Interactive setup asks for provider first, then auth method. Provider and auth
answers accept either the displayed number or the name, for example `2` or
`anthropic`, `3` or `api-key`.
External CLI auth is strict: Kova verifies the selected CLI binary and local
auth evidence before setup can pass. `openai + external-cli` uses Codex CLI;
`anthropic + external-cli` uses Claude CLI. `custom-openai` should use API-key
or env-only auth. External CLI fallback is not automatic; set
`--fallback-policy external-cli` when a live API-key/env-only run may use the
selected local CLI if the live env var is missing.
## First Real Run
`run` is dry-run by default. It writes Markdown and JSON reports showing the
planned OpenClaw scenario.
Every Kova-created disposable OpenClaw env receives deliberate model auth unless
the scenario/state explicitly tests missing or broken auth. `--auth mock` is the
default and uses Kova's deterministic local OpenAI-compatible provider.
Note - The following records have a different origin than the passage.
include hE' in
/-- **ROAD (δ) HEAD — THE FROBENIUS COVER OF THE REDUCTION FROM THE REDUCED COVER `c̄ : A_{red₀(σ•y)} → A_{red_{e∘γ}(σ•y)}` AND ITS ROWS** (LA3-plan ruling (R1) 03:30:21Z:
both ends are `𝒜`-fibres, no Serre family, no dual pair of a Serre tensor).  INPUT ROWS = the output of ★ (ν8) `exists_specialFibre_hom_reduction` on the generic cover `c` of
`CoverKerΩ … (σ • y)` between the model points `ℓ_e(σ•y)`, `ℓ_{e∘γ}(σ•y)` — (i) `c̄` surjective, (ii) (f4) equivariance, (iii) (f5) level points, (iv) (f3) polarisations with scalar
`n` — PLUS the kernel row (ν8k)(v′) «`Ker c̄ = A[𝔞]` on all `T`-points» (LA3-p01), all written in the Defs ED. 3 currency at `x̄′ := red₀Of … e (σ • y)`, `x̄″ := red₀Of … (e ∘ γ) (σ • y)`,
and a Serre presentation `(E′, P, Q, N)` of `𝔞` (`N ≠ 0`; only to run ★ p848676).  INSIDE: `x̄″ = red₀ y ≫ F̃` (★ p847680), (f1) from (f1′)+(f4)+surjectivity (★ A-p03 p848676
`exists_twoSided_presentation_of_comp_eq_one_iff_forall_mem`), then the tail `frobCover₀_of_movedCover` (★ (d3) junction).
[cite: Shimura1998, §13.1 Thm. 1 (pp. 97–99); §18.6 proof of Thm. 18.6 (p. 127)] [cite: SerreTate1968, §1 Lemma 2, Thm 1] [cite: MumfordAV1970, §7 Thm. 4 (p. 72)] -/
theorem frobCover₀_of_reducedCover (hN : N ≠ 0) (hP : E' * P = P) (hQ : Q * E' = Q)
    (hQP : Q * P = Matrix.scalar (Fin 1) (N : 𝓞 F)) (hPQ : P * Q = Matrix.scalar (Fin m) (N : 𝓞 F) * E')
    {𝔞 : Ideal (𝓞 F)} (h𝔞 : Ideal.span (Set.range fun k => P k 0) = 𝔞) (n : ℕ)
    (hq : Nat.card (w.asIdeal.ResidueField) = pChar ^ fDeg)
    {σ : Field.absoluteGaloisGroup (w.adicCompletion F)} (hσ : IsAbsArithFrob σ) (gam : Fi ≃ₐ[F] Fi)
    (hγ : ((AlgEquiv.restrictScalars F (Field.absoluteGaloisGroup.toAlgEquiv (w.adicCompletion F) σ) :
        AlgebraicClosure (w.adicCompletion F) ≃ₐ[F] AlgebraicClosure (w.adicCompletion F)) :
        AlgebraicClosure (w.adicCompletion F) →ₐ[F] AlgebraicClosure (w.adicCompletion F)).comp e = e.comp (gam : Fi →ₐ[F] Fi))
    (y : AlgPoints (S.M.obj Kc) (AlgebraicClosure (w.adicCompletion F)))
    (ubar : (sch₀Of 𝓜 w 𝒜 (red₀Of S Kc 𝓜 w h𝓨 e (σ • y))).X ⟶ (sch₀Of 𝓜 w 𝒜 (red₀Of S Kc 𝓜 w h𝓨 (e.comp (gam : Fi →ₐ[F] Fi)) (σ • y))).X)
    [IsMonHom ubar] (hsurj : Function.Surjective ubar.left.base)
    (h1' : ∀ ⦃T : SchemeOver (geomResidueField w)⦄ (t : T ⟶ (sch₀Of 𝓜 w 𝒜 (red₀Of S Kc 𝓜 w h𝓨 e (σ • y))).X),
        t ≫ ubar = 1 ↔ ∀ a ∈ 𝔞, t ≫ (act₀Of 𝓜 w 𝒜 ρ a (red₀Of S Kc 𝓜 w h𝓨 e (σ • y))).hom.hom.hom = 1)
    (h3 : ubar ≫ (pol₀Of 𝓜 w 𝒜 pol (red₀Of S Kc 𝓜 w h𝓨 (e.comp (gam : Fi →ₐ[F] Fi)) (σ • y))).lam ≫
        Literature.AlgebraicGeometry.AbelianSchemes.AbelianSchemeOver.DualPair.dualIsogenyOver ubar
          (dual₀Of 𝓜 w 𝒜 D (red₀Of S Kc 𝓜 w h𝓨 e (σ • y))) (dual₀Of 𝓜 w 𝒜 D (red₀Of S Kc 𝓜 w h𝓨 (e.comp (gam : Fi →ₐ[F] Fi)) (σ • y))) =
      (pol₀Of 𝓜 w 𝒜 pol (red₀Of S Kc 𝓜 w h𝓨 e (σ • y))).lam ≫ (dual₀Of 𝓜 w 𝒜 D (red₀Of S Kc 𝓜 w h𝓨 e (σ • y))).hat.mulN n)
    (h4 : ∀ a : 𝓞 F, (act₀Of 𝓜 w 𝒜 ρ a (red₀Of S Kc 𝓜 w h𝓨 e (σ • y))).hom.hom.hom ≫ ubar =
        ubar ≫ (act₀Of 𝓜 w 𝒜 ρ a (red₀Of S Kc 𝓜 w h𝓨 (e.comp (gam : Fi →ₐ[F] Fi)) (σ • y))).hom.hom.hom)
    (h5 : ∀ a : Fin g ⊕ Fin g → ZMod N',
        AlgPoints.map ubar (lvlPt₀Of 𝓜 w 𝒜 lvl (red₀Of S Kc 𝓜 w h𝓨 e (σ • y)) a) =
          lvlPt₀Of 𝓜 w 𝒜 lvl (red₀Of S Kc 𝓜 w h𝓨 (e.comp (gam : Fi →ₐ[F] Fi)) (σ • y)) a) :
    FrobCover₀ 𝓜 w 𝒜 ρ D pol lvl pChar fDeg 𝔞 n (red₀Of S Kc 𝓜 w h𝓨 e (σ • y)) (red₀Of S Kc 𝓜 w h𝓨 e y) := by
  haveI : IsProper (𝓜.localise w).total.hom := h𝓨.2
  haveI : IsCommMonObj (𝒜.baseChange (pullback.fst (𝓜.localise w).total.hom (specResidueField w))).X := isCommMonObj_baseChange _
  have hx'' : red₀Of S Kc 𝓜 w h𝓨 (e.comp (gam : Fi →ₐ[F] Fi)) (σ • y) = red₀Of S Kc 𝓜 w h𝓨 e y ≫ frobeniusOver (𝓜.localise w).reductionAt :=
    (𝓜.localise w).geomReductionMap_thickeningLift_comp_smul_eq_comp_frobeniusOver (S.M.obj Kc) hσ e gam hγ y
  -- (f1) from (f1′) + (f4) + surjectivity (★ p848676), read ONCE at generic special points `x′ x″` (atoms) and then instantiated at the
  -- `red₀Of …` carriers by first-order matching — the fibre∕base-change dictionary is never unfolded under the carriers (heartbeats 366 257 → 59 586, LA3-p01 (g7) profile 2026-09-03)
  have key : ∀ (x' x'' : AlgPoints (𝓜.localise w).reductionAt (geomResidueField w))
      (u : (sch₀Of 𝓜 w 𝒜 x').X ⟶ (sch₀Of 𝓜 w 𝒜 x'').X) [IsMonHom u], Function.Surjective u.left.base →
      (∀ ⦃T : SchemeOver (geomResidueField w)⦄ (t : T ⟶ (sch₀Of 𝓜 w 𝒜 x').X),
          t ≫ u = 1 ↔ ∀ a ∈ 𝔞, t ≫ (act₀Of 𝓜 w 𝒜 ρ a x').hom.hom.hom = 1) →
      (∀ a : 𝓞 F, (act₀Of 𝓜 w 𝒜 ρ a x').hom.hom.hom ≫ u = u ≫ (act₀Of 𝓜 w 𝒜 ρ a x'').hom.hom.hom) →
      ∀ a ∈ 𝔞, ∃ d : (sch₀Of 𝓜 w 𝒜 x'').X ⟶ (sch₀Of 𝓜 w 𝒜 x').X,
        u ≫ d = (act₀Of 𝓜 w 𝒜 ρ a x').hom.hom.hom ∧ d ≫ u = (act₀Of 𝓜 w 𝒜 ρ a x'').hom.hom.hom := by
    intro x' x'' u _ hs hk he
    have hComm : IsCommMonObj (sch₀Of 𝓜 w 𝒜 x').X := isCommMonObj_baseChange _
    exact @exists_twoSided_presentation_of_comp_eq_one_iff_forall_mem (geomResidueField w) _ _ (sch₀Of 𝓜 w 𝒜 x') (sch₀Of 𝓜 w 𝒜 x'')
      (𝓞 F) _ ((ρ.baseChange (pullback.fst (𝓜.localise w).total.hom (specResidueField w))).baseChange x'.left)
      ((ρ.baseChange (pullback.fst (𝓜.localise w).total.hom (specResidueField w))).baseChange x''.left)
      hComm _ E' hE' P Q N u inferInstance ⟨hs⟩ hN hP hQ hQP hPQ 𝔞 h𝔞 he hk
  have h1 := key _ _ ubar hsurj h1' h4
  exact frobCover₀_of_movedCover 𝓜 w 𝒜 ρ D pol lvl pChar fDeg hq 𝔞 n (red₀Of S Kc 𝓜 w h𝓨 e (σ • y)) (red₀Of S Kc 𝓜 w h𝓨 e y)
    (red₀Of S Kc 𝓜 w h𝓨 (e.comp (gam : Fi →ₐ[F] Fi)) (σ • y)) hx'' ubar h1 h1' hsurj h3 h4 h5
import Literature.AlgebraicGeometry.HodgeTheory.AtiyahClassTraceReal
import Mathlib.Algebra.Homology.DerivedCategory.Ext.Map
import HarnessLib

/-!
# Conjugation invariance of the trace and naturality of the Atiyah class (for stub T of line
# `sigma-ob-kzero-additivity`, crux `PadicPridhamSemiregularity`, route `PadicSemiregularLift`)

Stub T (`stub_isZeroOneSemiregular_of_iso`): `{0,1}`-semiregularity of a finite locally free module —
injectivity of `(σ₀, σ₁) = (Tr, Tr_{Ω¹}(− ∘ At))` on `Ext²(E, E)` (`HodgeTheory/AtiyahClassTraceReal.lean`)
— passes along an isomorphism `e : E ≅ E'`. Its content is the naturality of the real `σ₀`, `σ₁` under
conjugation `x' ↦ e ≫ x' ≫ e⁻¹`, which rests on three facts proved HERE (assembled in the companion
file `…SemiregularOfIso.lean`):

1. `Ext.mk₀_comp_mapExactFunctor_of_natIso` — **`Ext.mapExactFunctor` is natural in the exact functor**:
   for an isomorphism `τ : F ≅ G` of exact functors between abelian categories and `x ∈ Extⁿ(X, Y)`,
   `τ_X ≫ G(x) = F(x) ≫ τ_Y`. Mathlib (pin v4.32.0) relates `mapExactFunctor` to `mk₀`/`comp`/`extClass`
   for ONE functor only; the two-functor square is read off `LocalizerMorphism.equiv_smallShiftedHomMap`,
   which computes `F` on small `Ext` through ANY shift-compatible lift to the derived categories — here
   the lift `G.mapDerivedCategory` twisted by `NatIso.mapHomologicalComplex τ` (shift-compatible on the
   nose) — leaving the naturality of `Functor.mapCochainComplexSingleFunctor` in the functor.
2. `sheafHomPrecomp g M : 𝓗om(E₂, M) → 𝓗om(E₁, M)` (first-variable functoriality of the internal Hom of
   `Modules/SheafHomFunctor.lean`), `sheafHomFunctorIso e : 𝓗om(E', –) ≅ 𝓗om(E, –)`, and the
   **conjugation invariance of the unit, the trace and the contraction** of `Modules/LocallyFreeTrace.lean`
   (`sheafHomUnit_conj`, `trace_conj : tr_E(e ψ e⁻¹) = tr_{E'}(ψ)`, `contract_conj`), proved on the framed
   opens of `E` (`hom_ext_of_frames`) by transporting a frame `b_i` of `E` to the frame `e b_i` of `E'`.
3. `jetMap g : P¹(E₁) → P¹(E₂)`, `(s, φ) ↦ (g s, (g ⊗ 1) φ)` — **functoriality of Atiyah's jet module**
   (`𝒪`-linear for the twisted structures since `(g ⊗ 1) δ(a, s) = δ(a, g s)`), hence a morphism of Atiyah
   sequences and, by Mathlib's `ShortExact.extClass_naturality`, **naturality of the Atiyah class**
   `At(E₁) ≫ (g ⊗ 1) = g ≫ At(E₂)` (`atiyahClass_naturality`; Atiyah 1957 Prop. 6–7; "Not here:
   functoriality of `P¹`" in `HodgeTheory/AtiyahClass.lean`).

Registered statement: the sections form of `trace_conj` (`stub_trace_app_conj`).

## References

* M. F. Atiyah, *Complex analytic connections in fibre bundles*, Trans. AMS 85 (1957), §4, Prop. 6–7. [Atiyah1957]
* R. Hartshorne, *Algebraic Geometry* (1977), II.5, II Ex. 1.15, II Ex. 5.1. [Hartshorne1977]
* R.-O. Buchweitz, H. Flenner, Compositio Math. 137 (2003), §4 (trace maps). [BuchweitzFlenner2003]
-/

noncomputable section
`--auth live` requires credentials configured through `kova setup`; live results
are marked environment-dependent and should be compared separately from mock
baselines. For supported API-key/env-only providers, Kova configures live auth
through OpenClaw's own non-interactive `onboard` path with env-backed
SecretRefs. Live paths without a stable OpenClaw command path are labeled
fixture setup and must not be cited as proof that OpenClaw onboarding/auth UX
passed.
`plan --json` is coverage-aware: scenarios map to declared OpenClaw surfaces,
surfaces declare process roles and required metrics, and profile coverage gaps
are visible before a run starts.
States are validated contracts too. A profile cannot pair a scenario with a
state that is incompatible with the scenario's surface.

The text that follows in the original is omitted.